import Summits.MatrixMultiplication.MatrixMultiplication.Theorems.AbelianSTPPCensusShapeCertVQDefsS

/-!
# Abelian STPP census — kernel evaluation of the vQ certificate `checkQS` at order 460, path segments (part d)

Cell mm-stpp, rung F-M1; successor kernel item VQ-CERT (T_E beyond 417 under vQ := vP ∧ E3⁺) in support of the closed crux item
stmt-MatrixMultiplication-19191; seat mm-stpp-vp-p2 (gen 2); support file (no definitions).  PATH SEGMENTS of `ShapeCertVQ.checkQS 460`
(`…ShapeCertVQDefsS`): `pathOutS 460 path i n` = at the node reached by `path` (pairs (block, member), last step first; `[]` = root)
the node-level decision, else the walk of the pool's blocks `i … i+n−1`; `pathInS 460 path i j n` = the walk of the members
`j … j+n−1` of block `i`; each by `decide +kernel` (no `native_decide`, standard axioms, `Elab.async false`), sized by the seat's
planner (`work/Plan.lean`: ≤ 45 000 cost units ≈ 45 s of kernel work per declaration).  Assembled into `checkQS 460 = true` in
`…AbelianSTPPCensusShapeCertVQEvalS460` by the lemmas of `…ShapeCertVQSearchPS`.
WHAT THIS IS NOT: Boolean evaluations; no statement about STPP families or `ω` by themselves.
-/

set_option linter.dupNamespace false -- `MatrixMultiplication.MatrixMultiplication` (summit = problem, D-0017)
set_option autoImplicit false
set_option Elab.async false -- sequential kernel evaluations

namespace Summit.MatrixMultiplication.MatrixMultiplication.Theorems.ShapeCertVQ

set_option maxHeartbeats 0 in
/-- path segment of `checkQS 460` (planner cost ≈ 80090; kernel evaluation) -/
theorem psi_460_r_b5_19_6 : pathInS 460 [] 5 19 6 = true := by
  decide +kernel

set_option maxHeartbeats 0 in
/-- path segment of `checkQS 460` (planner cost ≈ 84506; kernel evaluation) -/
theorem psi_460_r_b5_25_1 : pathInS 460 [] 5 25 1 = true := by
  decide +kernel

set_option maxHeartbeats 0 in
/-- path segment of `checkQS 460` (planner cost ≈ 93643; kernel evaluation) -/
theorem psi_460_r_b5_26_2 : pathInS 460 [] 5 26 2 = true := by
  decide +kernel

set_option maxHeartbeats 0 in
/-- path segment of `checkQS 460` (planner cost ≈ 29836; kernel evaluation) -/
theorem psi_460_r_b5_28_9999 : pathInS 460 [] 5 28 9999 = true := by
  decide +kernel

end Summit.MatrixMultiplication.MatrixMultiplication.Theorems.ShapeCertVQ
+---+
From the line containing "29836; kernel evaluation) -/" down to the last line of the records, transcribe every line exactly and add nothing else.

/-- path segment of `checkQS 460` (planner cost ≈ 29836; kernel evaluation) -/
theorem psi_460_r_b5_28_9999 : pathInS 460 [] 5 28 9999 = true := by
  decide +kernel

end Summit.MatrixMultiplication.MatrixMultiplication.Theorems.ShapeCertVQ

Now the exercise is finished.